Habana launches new chips for training and inference, claiming 2X performance advantage over last generation NVIDIA A100
Habana launched their 1st chip at the inaugural Kisaco AI Hardware Summit in 2018 with excellent performance and efficiency. Unfortunately for Habana, there was not much interest in a market that didn’t yet exist: AI accelerators for running, not training, AI neural net models. Nonetheless, Intel acquired Habana in 2019 for $2B shortly after Habana launched the Gaudi training chip, which had enough performance to earn a coveted design win at Amazon AWS.
Intel has fervently left the Habana team alone since the acquisition, buffered from the meddling but helpful Intel design teams and media attempts to gauge their progress. Their efforts have finally paid off nicely, with a new Goya and Gaudi generation being launched today at the Intel VisiON event. To sum it up, the new Habana chip will appeal to those looking for an alternative to NVIDIA and willing to make the changes to their software to run AI models well. But NVIDIA has already launched the new generation Hopper GPU with dedicated accelerators for Transformers (for NLP) which should keep NVIDIA in the performance lead at least in this high-growth AI market segment.
What did Habana Launch?
In what was a surprise to me, Habana launched new chips for inference and training . I had speculated that the Goya inference line would be shelved, given limited traction and the AI enhancements Intel has made to the new Sapphire Rapids Xeon CPU, but the Habana team obviously decided that the market was ripe for a second run called Greco, which will sample later this year. While Intel claims over 80% share in inference processing with Xeon CPUs, complex inference processing such as natural language workloads greatly benefit from dedicated accelerators in data centers and on the edge.
Notably, the Gaudi training platform now supports 96GB of high bandwidth HBME memory, which undoubtably improved performance albeit at higher costs. (NVIDIA A100 and H100 support 80GB.) Also, the new Habana chips are being manufactured on 7nm TSMC fabs, and Gaudi includes 24 100GbE ethernet links to enable massive scale-out deployments using standard networking, one of the key benefits we highlighted when Gaudi was launched. The multi-die platform consumes 600 watts TDP. Gaudi2 is sampling now to select customers and will become generally available later this year, presumably on the AWS cloud as well as from server OEMs.
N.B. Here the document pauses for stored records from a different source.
/-
Copyright: the b2b-balaban T⁴-continuum CRUX team, row NE7b leaf lineage `t4-ne7b-formalise-leaf-03` (gen 146). Project licence.
-/
import Mathlib.Analysis.Calculus.FDeriv.Basic
import Mathlib.Analysis.Normed.Operator.Bilinear
import Mathlib.Analysis.Calculus.FDeriv.Linear

/-!
# THE SECOND-ORDER ENVELOPE THEOREM FOR A NONLINEAR CONSTRAINT (Peano form): the value function
# `φ w = inf {V δ : G δ = w}` of a NONLINEAR constraint map `G` has at `w₀ = G δ₀` the expansion
# `φ (w₀ + h) = φ w₀ + Λ h + 𝓛 (N h) + o(‖h‖²)`, whose quadratic term is the constrained Schur form (over the fibres of the LINEARISED
# constraint `T = DG(δ₀)`) of the LAGRANGIAN FORM `𝓛 = q − s` — `V`'s own second-order form `q` MINUS the «multiplier × curvature» form
# `s v = ½ Λ(D²G(δ₀)[v, v])` — T-85 (L2) + (L3): the second-order half of T-80 (J1) under a nonlinear constraint, with print's letters
# (the global curvature bound (135), the linearising section (47) + (55), «small because `J` is small») displayed and NO implicit function
# (row NE7b, node U5c; residual (R2′) family (2), letter (ℓ1); Mathlib only)

Cell `pub-balaban`, sub-cell `t4`, spine estimate NE7b (`T4WeightBudget.RelWeightBound`; the cell's OWN estimate — NOT PRINTED in
[Bałaban 1983–89], NOT PROVED).  Crux-route work under `Spine/NE7b/` by a row leaf on the convexity road; NOTHING of Bałaban's is named
or asserted; no `T4Continuum/Support` leaf typed (FREEZE (0)); no `def`; zero `sorry`.  Imports: Mathlib only — independent of the
farm's `Spine/NE7b` olean frontier and of this lineage's `…ConstrainedValueSecondOrder` (CVS, the LINEAR case), whose §1 identifies the
quadratic term `𝓛 ∘ N` below with the constrained infimum `𝓛_T h = ⨅_{T v = h} 𝓛 v` BY NAME (`constrInf_eq_apply_fibreMin`).

WHY.  Idea-1's T-85 (g85) locates the SU(2) delta of junction (J1): Bałaban's averaging constraint is NONLINEAR (`Q_k(U₀, ηA) =
Q_k(U₀)A + C_k(U₀, A)`, `|C_k| ≤ C₂|A|²`, CMP 98 (134)–(135)), linearised by a chart `A = A′ − HD(A′)` with second-order contact
(`|D(A′)| ≤ 4C₂|A′|²`, CMP 102 (47) + (55)), and the linearisation «creates new quadratic terms … small because the configuration `J` is
small» ([B9] p.421 (3.127)–(3.128); CMP 109 (2.11)): the value Hessian is the constrained Schur complement of the LAGRANGIAN Hessian
`D²V − λ∘D²G` (T-85 §2 (E2), TOY 2).  THIS FILE types (E2) DIRECTLY in Peano currency, with no implicit function: the chart enters only as a
displayed SECTION letter for the upper bound (`G (σ h) = w₀ + h` near `0`, `σ h − δ₀ − N h = o(h)` — print's (47) + (55), which give `O(‖h‖²)`),
the curvature through the scalar letter `Λ (G (δ₀ + v) − G δ₀ − T v) = s v + o(‖v‖²)` and the STRONG first-order letter in
constraint-adapted form `V δ₀ + Λ (G δ − G δ₀) + μ‖δ − δ₀‖² ≤ V δ` (§2: from the road's strong letter with modulus `m∕2`, the Lagrange
condition `V′ = Λ ∘ T` and the GLOBAL «multiplier × curvature» bound `|Λ (G (δ₀ + v) − G δ₀ − T v)| ≤ ρ‖v‖²`, `ρ < m∕2` — T-85 TOY 1's
non-degeneracy, print's `B₀C₂‖J‖` small); the lower bound compares the nonlinear fibre over `w₀ + h` with the linear fibres over
`h − remainder` through a quadratic modulus of `𝓛` (automatic for bounded bilinear forms, §1).

WHAT IS PROVED ([folklore]; Fiacco, *Introduction to Sensitivity and Stability Analysis in NLP* (1983) §3.2 ∕ Bonnans–Shapiro (2000)
§4.7 print the `C²` statement with the Lagrangian Hessian; the Peano form below is the elementary two-competitor argument):
* §1 LETTER ALGEBRA: `eventually_abs_le_sq_of_isLittleO`, `apply_zero_of_isLittleO_sq`, `eventually_norm_remainder_le_of_hasFDerivAt`,
  **`abs_bilin_sub_bilin_le`** (a bounded bilinear form has the quadratic modulus `|B u u − B v v| ≤ ‖B‖(‖u‖ + ‖v‖)‖u − v‖`).
* §2 **`firstOrderG_of_firstOrder`** (strong letter with `m∕2`, `V′ = Λ ∘ T`, global `|Λ (G (δ₀ + v) − G δ₀ − T v)| ≤ ρ‖v‖²` ⊢ the
  constraint-adapted letter `V δ₀ + Λ (G δ − G δ₀) + (m∕2 − ρ)‖δ − δ₀‖² ≤ V δ`), `le_of_firstOrderG`, **`isMinOn_fibre_of_firstOrderG`**
  (`μ ≥ 0` ⊢ `δ₀` minimises `V` on `{G δ = G δ₀}` — the non-degeneracy clause as a theorem).
* §3 **`lagrangian_constrValue_upper`** (section letter, `V′ = Λ ∘ T`, upper letter of `V`, lower letter of `Λ ∘ (G − G δ₀ − T)`,
  quadratic modulus of `𝓛 = q − s` ⊢ eventually `φ (w₀ + h) ≤ φ w₀ + Λ h + 𝓛 (N h) + ε‖h‖²`; competitor `σ h`, the curvature entering
  through `V′ (σ h − δ₀ − N h) = −Λ(remainder)`).
* §4 **`lagrangian_constrValue_lower`** (`HasFDerivAt G T δ₀`, `V′ = Λ ∘ T`, the constraint-adapted strong letter with `μ > 0`, lower
  letter of `V`, upper letter of `Λ ∘ (G − G δ₀ − T)`, quadratic modulus of `𝓛`, `N` minimising `𝓛` on the fibres of `T` ⊢ eventually
  `φ w₀ + Λ h + 𝓛 (N h) ≤ φ (w₀ + h) + ε‖h‖²`).
* §5 THE END **`isLittleO_constrValue_lagrangian`**: `(h ↦ φ (w₀ + h) − φ w₀ − Λ h − 𝓛 (N h)) =o[𝓝 0] ‖h‖²` — THE VALUE FUNCTION's
  SECOND-ORDER TERM IS THE CONSTRAINED SCHUR FORM OF THE LAGRANGIAN FORM `𝓛 = q − s` (= `𝓛_T` by CVS §1; unique by
  `…ConstrainedValueHessian` §1); `G` linear (`s = 0`, `σ h = δ₀ + N h`) returns CVS §5.  §6: a non-vacuity `example` (`G = T = N = id`).

NOT HERE (honest): EXISTENCE of the section `σ` (implicit function theorem — Mathlib `HasStrictFDerivAt.implicitFunction`; print's
contraction (50)–(55)) and of the fibre minimiser `N` of `𝓛` (CSTF §4 `exists_constrMin`); `C²`-regularity of `φ`; gauge orbits (T-85 #28:
`E` is the slice); the nested two-level insertion (T-85 #29); which `V`, `G`, `Λ` of Bałaban's ((A3) ∕ (A1c), NC-NE7b-α UNRULED); any value
of `C₂`, `B₀`, `γ₀`.  BY-NAME EFFECT ON THE WALL: NONE.  NE7b NOT PRINTED ∕ NOT PROVED; spine PROVED 0∕9; rung (B)+1 on a FINITE torus —
NOT infinite volume, NOT the mass gap, NOT Clay.  HONEST DEPENDENCY: continuum YM on T⁴ ⇐ BetaPertH ∧ nine spine estimates (0/9 proved);
BetaPertH ⇐ (D1) ∧ (D4) ∧ CAP+tail; G-an2-4 gates asym, D1 and NE2∕3∕4.
-/

set_option autoImplicit false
Pricing, of course, was not disclosed.
Habana has also made significant progress improving the software development environment. The addition of a customer kernel library in the stack should help Intel gain more developer contributions to optimizing AI models, the lack of which impacted Intel’s ability to compete more effectively on MLPerf benchmarks. Also, Habana now has full support for Pytorch and Tensorflow and they now offer the training and tools needed to deploy and optimize AWS Gaudi instances.
Obviously Intel is in it to win it. The investments in Habana were wise, and leaving Habana to their own devices has surely insulated the company from others with “good ideas”. The architecture is appealing, both from both the performance and scalability standpoint. I will reserve judgement on how well both platforms perform against NVIDIA Hopper, but am skeptical Habana will fare well against the new Transformer Engine in Hopper.
More importantly perhaps is the progress Habana continues to make in the software realm; users want choice, and Habana’s new chips certainly give them an option they will consider if they can easily try it out on the AWS cloud. I still recommend that Habana work closely with AWS to create a very low cost or free access route for qualified developers. To paraphrase a former candidate for the US Presidency, “Its the software, stupid.”